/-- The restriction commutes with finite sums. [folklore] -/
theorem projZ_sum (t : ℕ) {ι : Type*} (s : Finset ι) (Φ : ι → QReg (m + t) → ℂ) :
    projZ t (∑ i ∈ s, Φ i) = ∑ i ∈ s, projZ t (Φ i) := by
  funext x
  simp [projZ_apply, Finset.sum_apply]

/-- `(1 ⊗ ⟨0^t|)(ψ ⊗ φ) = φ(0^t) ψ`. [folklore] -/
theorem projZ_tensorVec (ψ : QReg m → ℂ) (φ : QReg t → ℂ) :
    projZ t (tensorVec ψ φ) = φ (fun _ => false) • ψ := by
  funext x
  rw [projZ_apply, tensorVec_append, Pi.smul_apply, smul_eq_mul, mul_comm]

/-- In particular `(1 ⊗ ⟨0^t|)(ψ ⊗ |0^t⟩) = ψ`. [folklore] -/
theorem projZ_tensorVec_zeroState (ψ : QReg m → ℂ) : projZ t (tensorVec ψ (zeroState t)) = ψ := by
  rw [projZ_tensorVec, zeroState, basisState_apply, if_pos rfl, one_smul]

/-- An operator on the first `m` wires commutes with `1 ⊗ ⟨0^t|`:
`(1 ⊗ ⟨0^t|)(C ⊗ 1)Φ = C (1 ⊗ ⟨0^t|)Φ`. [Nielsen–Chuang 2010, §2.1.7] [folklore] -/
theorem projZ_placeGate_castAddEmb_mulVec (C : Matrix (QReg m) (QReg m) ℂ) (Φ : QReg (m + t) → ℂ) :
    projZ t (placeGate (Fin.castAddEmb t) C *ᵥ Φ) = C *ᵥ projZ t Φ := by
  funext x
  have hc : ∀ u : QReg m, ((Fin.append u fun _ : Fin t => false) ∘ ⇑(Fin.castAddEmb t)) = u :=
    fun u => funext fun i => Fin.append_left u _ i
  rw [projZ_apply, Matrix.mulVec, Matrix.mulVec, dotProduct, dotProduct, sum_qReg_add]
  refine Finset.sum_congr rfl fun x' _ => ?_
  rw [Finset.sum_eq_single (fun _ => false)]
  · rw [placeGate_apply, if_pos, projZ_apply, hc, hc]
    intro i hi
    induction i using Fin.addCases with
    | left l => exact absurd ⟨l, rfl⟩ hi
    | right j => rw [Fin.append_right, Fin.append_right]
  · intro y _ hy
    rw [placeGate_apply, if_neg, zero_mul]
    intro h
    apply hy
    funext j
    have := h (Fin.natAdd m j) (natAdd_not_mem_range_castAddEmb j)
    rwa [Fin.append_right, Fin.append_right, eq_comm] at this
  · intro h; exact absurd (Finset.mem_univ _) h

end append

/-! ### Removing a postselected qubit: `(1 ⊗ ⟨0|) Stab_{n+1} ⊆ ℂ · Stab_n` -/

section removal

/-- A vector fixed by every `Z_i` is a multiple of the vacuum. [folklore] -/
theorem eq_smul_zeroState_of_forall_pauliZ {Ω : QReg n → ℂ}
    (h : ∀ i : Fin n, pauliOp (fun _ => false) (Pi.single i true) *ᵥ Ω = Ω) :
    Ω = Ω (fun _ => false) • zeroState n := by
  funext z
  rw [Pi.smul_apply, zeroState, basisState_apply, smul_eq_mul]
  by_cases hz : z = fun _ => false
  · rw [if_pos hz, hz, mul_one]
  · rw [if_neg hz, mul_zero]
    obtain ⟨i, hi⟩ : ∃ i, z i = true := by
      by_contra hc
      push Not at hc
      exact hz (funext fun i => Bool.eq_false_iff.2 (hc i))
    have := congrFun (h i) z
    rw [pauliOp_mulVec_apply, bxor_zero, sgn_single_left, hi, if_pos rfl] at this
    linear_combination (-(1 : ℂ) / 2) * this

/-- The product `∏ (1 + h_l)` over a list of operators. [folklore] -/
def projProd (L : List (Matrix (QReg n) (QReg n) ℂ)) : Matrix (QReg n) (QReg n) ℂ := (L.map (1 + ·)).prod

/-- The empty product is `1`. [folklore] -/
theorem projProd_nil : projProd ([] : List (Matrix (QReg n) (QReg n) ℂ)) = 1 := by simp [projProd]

-*-*-

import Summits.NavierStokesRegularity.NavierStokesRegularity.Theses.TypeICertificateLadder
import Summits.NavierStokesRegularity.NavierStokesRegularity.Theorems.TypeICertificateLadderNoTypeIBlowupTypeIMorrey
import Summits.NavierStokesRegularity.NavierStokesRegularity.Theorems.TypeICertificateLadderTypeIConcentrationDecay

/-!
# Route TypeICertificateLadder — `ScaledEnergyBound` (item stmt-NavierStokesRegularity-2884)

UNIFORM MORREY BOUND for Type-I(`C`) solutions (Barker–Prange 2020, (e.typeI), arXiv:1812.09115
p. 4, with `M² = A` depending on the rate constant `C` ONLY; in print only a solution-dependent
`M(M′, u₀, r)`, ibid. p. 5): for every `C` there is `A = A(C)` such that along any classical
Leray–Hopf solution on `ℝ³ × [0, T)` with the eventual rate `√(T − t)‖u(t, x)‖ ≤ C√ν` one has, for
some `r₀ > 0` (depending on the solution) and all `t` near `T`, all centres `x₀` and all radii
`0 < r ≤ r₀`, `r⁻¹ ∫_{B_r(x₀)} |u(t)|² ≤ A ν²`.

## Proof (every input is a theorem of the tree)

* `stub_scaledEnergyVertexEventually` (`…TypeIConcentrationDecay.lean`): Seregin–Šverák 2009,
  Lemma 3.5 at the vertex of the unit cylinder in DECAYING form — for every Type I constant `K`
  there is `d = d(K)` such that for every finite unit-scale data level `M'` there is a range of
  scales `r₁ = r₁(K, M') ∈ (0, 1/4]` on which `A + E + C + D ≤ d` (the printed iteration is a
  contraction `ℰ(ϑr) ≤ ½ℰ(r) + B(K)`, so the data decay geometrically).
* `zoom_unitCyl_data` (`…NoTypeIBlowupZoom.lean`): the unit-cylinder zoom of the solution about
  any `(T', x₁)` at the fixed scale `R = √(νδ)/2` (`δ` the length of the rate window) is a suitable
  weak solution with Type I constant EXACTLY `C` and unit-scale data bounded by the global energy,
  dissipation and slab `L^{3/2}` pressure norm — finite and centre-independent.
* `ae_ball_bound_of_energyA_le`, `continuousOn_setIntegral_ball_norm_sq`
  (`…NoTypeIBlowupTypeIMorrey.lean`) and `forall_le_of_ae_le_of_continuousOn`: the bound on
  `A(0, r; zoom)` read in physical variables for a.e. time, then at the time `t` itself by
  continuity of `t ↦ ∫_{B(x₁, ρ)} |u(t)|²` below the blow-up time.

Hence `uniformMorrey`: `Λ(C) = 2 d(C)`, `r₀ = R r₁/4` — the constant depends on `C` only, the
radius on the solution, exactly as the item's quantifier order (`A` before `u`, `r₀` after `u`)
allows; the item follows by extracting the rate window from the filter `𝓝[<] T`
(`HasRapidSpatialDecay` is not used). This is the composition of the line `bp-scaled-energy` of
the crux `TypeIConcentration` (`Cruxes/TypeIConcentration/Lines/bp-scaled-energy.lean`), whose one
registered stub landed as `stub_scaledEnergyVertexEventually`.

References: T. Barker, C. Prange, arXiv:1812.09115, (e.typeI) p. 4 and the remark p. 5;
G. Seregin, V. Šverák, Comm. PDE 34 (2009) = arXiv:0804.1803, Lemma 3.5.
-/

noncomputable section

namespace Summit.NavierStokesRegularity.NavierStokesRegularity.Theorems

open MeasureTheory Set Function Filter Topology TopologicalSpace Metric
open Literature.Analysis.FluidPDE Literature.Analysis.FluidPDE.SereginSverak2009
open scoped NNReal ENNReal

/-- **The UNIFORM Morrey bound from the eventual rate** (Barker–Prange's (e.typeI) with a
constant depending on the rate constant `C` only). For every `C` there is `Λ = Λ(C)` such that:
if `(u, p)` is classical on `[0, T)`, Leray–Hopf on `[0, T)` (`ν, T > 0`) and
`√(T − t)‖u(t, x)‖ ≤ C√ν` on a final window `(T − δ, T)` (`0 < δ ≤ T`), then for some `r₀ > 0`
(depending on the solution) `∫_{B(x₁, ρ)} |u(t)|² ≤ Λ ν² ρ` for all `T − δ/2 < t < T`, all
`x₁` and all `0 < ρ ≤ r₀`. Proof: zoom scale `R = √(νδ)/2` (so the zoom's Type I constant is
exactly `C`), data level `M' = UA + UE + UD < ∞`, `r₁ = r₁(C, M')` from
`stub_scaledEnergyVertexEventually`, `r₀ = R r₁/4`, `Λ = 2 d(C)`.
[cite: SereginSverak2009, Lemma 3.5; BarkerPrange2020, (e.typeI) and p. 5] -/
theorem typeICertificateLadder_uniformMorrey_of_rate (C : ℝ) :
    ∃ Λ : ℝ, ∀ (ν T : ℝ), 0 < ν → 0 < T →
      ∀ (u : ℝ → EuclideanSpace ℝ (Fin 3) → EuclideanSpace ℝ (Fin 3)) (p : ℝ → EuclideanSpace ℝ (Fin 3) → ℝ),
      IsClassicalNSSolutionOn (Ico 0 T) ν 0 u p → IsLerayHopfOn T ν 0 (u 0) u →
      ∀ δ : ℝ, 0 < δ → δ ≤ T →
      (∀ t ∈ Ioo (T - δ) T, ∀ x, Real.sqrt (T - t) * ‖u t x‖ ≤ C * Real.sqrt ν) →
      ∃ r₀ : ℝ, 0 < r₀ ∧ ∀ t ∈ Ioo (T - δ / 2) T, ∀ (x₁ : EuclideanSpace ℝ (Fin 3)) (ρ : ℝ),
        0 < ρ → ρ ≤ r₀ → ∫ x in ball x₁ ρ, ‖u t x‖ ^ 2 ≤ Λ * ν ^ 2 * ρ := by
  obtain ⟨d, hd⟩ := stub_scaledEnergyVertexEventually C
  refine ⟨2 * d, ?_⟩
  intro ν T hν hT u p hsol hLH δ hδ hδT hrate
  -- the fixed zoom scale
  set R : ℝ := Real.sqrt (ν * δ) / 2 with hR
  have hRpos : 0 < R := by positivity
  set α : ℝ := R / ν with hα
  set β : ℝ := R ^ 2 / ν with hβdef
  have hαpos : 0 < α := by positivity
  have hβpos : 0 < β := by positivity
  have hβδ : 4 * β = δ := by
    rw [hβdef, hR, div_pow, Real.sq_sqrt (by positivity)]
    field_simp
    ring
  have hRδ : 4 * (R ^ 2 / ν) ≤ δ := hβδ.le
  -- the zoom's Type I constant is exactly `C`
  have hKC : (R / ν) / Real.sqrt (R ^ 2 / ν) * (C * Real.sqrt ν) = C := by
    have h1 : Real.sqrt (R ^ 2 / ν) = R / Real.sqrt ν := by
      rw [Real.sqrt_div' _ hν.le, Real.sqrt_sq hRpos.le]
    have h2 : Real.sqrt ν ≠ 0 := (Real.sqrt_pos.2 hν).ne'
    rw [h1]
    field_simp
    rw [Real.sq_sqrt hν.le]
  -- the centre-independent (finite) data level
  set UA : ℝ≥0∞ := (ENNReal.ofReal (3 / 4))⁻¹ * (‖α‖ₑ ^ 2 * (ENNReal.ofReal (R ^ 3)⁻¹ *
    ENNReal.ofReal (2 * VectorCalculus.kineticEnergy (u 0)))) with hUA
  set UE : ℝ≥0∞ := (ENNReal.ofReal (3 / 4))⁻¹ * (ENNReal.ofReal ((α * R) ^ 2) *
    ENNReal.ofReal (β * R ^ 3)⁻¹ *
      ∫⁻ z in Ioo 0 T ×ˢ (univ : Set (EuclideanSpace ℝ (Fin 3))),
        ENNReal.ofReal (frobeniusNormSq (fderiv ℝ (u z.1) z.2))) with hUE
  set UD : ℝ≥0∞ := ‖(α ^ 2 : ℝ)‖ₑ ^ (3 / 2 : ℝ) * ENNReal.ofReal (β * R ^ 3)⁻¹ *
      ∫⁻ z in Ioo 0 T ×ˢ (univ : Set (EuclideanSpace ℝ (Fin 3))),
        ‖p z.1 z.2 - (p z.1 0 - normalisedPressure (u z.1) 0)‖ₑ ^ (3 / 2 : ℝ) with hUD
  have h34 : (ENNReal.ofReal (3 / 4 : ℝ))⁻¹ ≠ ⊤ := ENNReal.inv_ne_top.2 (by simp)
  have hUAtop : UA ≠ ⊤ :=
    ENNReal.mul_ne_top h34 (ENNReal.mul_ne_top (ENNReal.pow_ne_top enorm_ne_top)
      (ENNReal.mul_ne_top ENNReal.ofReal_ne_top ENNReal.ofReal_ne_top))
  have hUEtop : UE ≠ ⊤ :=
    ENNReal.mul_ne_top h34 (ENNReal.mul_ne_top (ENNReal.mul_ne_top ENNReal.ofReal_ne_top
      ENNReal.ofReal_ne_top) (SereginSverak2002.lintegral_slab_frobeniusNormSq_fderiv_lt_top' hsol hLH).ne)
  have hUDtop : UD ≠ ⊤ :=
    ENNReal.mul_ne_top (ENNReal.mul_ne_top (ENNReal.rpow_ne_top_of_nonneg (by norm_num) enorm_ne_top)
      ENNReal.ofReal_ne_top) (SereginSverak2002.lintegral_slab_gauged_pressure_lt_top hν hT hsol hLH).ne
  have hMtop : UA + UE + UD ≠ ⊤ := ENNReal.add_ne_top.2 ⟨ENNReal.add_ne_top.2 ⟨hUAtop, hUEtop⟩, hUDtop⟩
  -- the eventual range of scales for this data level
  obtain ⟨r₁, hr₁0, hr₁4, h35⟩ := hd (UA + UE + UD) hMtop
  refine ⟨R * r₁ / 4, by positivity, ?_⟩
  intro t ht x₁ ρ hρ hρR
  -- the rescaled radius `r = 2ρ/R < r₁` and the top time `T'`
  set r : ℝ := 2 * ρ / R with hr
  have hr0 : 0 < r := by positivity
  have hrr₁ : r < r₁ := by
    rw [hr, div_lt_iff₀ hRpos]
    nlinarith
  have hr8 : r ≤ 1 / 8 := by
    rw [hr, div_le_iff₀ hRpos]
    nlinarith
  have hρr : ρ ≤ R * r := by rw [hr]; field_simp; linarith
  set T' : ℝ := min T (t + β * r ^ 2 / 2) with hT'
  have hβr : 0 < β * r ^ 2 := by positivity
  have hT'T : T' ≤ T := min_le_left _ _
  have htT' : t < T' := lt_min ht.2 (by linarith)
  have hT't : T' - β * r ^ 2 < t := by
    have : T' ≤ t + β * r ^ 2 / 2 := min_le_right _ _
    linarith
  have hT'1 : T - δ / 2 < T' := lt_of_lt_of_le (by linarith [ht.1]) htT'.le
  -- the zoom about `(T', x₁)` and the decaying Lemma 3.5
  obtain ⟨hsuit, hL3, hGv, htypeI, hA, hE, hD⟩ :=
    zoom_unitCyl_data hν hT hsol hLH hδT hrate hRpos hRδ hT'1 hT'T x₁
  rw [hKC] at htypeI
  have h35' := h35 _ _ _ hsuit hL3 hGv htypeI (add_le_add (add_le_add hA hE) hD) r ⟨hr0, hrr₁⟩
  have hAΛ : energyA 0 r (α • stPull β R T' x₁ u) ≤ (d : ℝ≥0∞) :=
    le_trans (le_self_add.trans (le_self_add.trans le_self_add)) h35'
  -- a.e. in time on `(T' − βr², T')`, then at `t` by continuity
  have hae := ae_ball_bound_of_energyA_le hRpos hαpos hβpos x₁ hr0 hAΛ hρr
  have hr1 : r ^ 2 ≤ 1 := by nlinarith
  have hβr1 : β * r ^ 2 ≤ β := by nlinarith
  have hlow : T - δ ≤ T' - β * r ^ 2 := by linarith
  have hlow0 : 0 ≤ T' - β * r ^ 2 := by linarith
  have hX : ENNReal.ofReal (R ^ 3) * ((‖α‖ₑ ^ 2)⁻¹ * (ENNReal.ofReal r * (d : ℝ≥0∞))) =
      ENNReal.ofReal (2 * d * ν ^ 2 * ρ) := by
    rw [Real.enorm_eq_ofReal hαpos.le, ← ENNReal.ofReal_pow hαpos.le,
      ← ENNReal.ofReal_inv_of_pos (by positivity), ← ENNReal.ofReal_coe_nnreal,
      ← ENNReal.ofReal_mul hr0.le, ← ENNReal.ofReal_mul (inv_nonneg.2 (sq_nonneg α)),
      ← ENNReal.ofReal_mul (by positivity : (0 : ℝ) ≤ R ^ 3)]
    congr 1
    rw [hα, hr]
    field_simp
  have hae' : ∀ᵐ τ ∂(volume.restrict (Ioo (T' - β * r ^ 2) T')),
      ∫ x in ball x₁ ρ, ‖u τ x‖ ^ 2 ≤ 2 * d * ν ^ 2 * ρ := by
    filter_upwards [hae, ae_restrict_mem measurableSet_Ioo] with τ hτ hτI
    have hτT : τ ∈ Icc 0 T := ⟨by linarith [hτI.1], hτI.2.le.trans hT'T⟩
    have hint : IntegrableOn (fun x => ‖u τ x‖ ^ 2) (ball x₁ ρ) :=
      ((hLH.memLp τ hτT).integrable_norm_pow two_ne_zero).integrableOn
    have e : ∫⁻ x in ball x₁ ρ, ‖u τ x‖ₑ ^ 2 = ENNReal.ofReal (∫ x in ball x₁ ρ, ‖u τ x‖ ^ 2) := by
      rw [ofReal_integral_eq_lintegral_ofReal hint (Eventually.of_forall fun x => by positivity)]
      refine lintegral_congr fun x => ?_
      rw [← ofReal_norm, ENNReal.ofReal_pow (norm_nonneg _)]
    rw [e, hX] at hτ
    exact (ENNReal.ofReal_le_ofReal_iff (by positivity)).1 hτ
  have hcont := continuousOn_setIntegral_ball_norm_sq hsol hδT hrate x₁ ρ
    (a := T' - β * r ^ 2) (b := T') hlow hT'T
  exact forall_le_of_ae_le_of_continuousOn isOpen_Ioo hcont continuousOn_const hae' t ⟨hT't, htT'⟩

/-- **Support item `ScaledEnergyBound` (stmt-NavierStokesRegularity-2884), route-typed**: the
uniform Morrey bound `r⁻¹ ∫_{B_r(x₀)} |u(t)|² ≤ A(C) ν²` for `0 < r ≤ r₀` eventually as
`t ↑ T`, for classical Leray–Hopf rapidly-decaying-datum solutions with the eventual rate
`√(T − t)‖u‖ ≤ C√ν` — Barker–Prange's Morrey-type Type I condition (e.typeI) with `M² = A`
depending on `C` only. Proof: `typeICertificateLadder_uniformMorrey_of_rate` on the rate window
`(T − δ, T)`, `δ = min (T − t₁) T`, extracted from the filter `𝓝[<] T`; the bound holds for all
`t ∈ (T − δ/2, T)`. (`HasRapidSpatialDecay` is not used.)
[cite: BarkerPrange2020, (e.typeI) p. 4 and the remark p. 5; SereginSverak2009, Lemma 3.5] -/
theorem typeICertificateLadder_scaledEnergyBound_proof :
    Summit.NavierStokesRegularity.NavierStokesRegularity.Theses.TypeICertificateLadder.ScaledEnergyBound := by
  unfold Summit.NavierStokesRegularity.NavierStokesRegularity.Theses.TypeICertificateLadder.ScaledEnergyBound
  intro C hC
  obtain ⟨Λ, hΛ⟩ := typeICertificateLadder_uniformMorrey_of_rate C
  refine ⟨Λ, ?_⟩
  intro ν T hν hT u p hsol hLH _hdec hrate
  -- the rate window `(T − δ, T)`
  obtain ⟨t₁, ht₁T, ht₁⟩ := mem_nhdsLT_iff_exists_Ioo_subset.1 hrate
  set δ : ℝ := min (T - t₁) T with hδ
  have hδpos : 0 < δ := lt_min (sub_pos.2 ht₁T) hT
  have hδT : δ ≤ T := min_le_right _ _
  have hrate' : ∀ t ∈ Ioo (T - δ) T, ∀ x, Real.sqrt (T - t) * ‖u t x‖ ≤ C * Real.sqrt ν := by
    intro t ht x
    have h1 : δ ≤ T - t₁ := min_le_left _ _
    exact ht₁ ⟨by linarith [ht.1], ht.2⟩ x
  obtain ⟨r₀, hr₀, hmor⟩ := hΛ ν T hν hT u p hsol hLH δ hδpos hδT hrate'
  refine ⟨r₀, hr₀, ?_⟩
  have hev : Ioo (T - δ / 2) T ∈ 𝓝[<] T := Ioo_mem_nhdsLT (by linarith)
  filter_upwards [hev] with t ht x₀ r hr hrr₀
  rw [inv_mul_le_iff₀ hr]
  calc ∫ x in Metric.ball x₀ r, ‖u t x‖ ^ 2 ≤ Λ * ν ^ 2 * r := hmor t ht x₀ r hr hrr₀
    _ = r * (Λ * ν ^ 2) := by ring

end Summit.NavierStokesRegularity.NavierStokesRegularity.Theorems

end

-*-*-

• _Problem requirements_
Examine the listing above and state the number of lines that contain the word "trans", with no further remarks.

• _Final answer_
2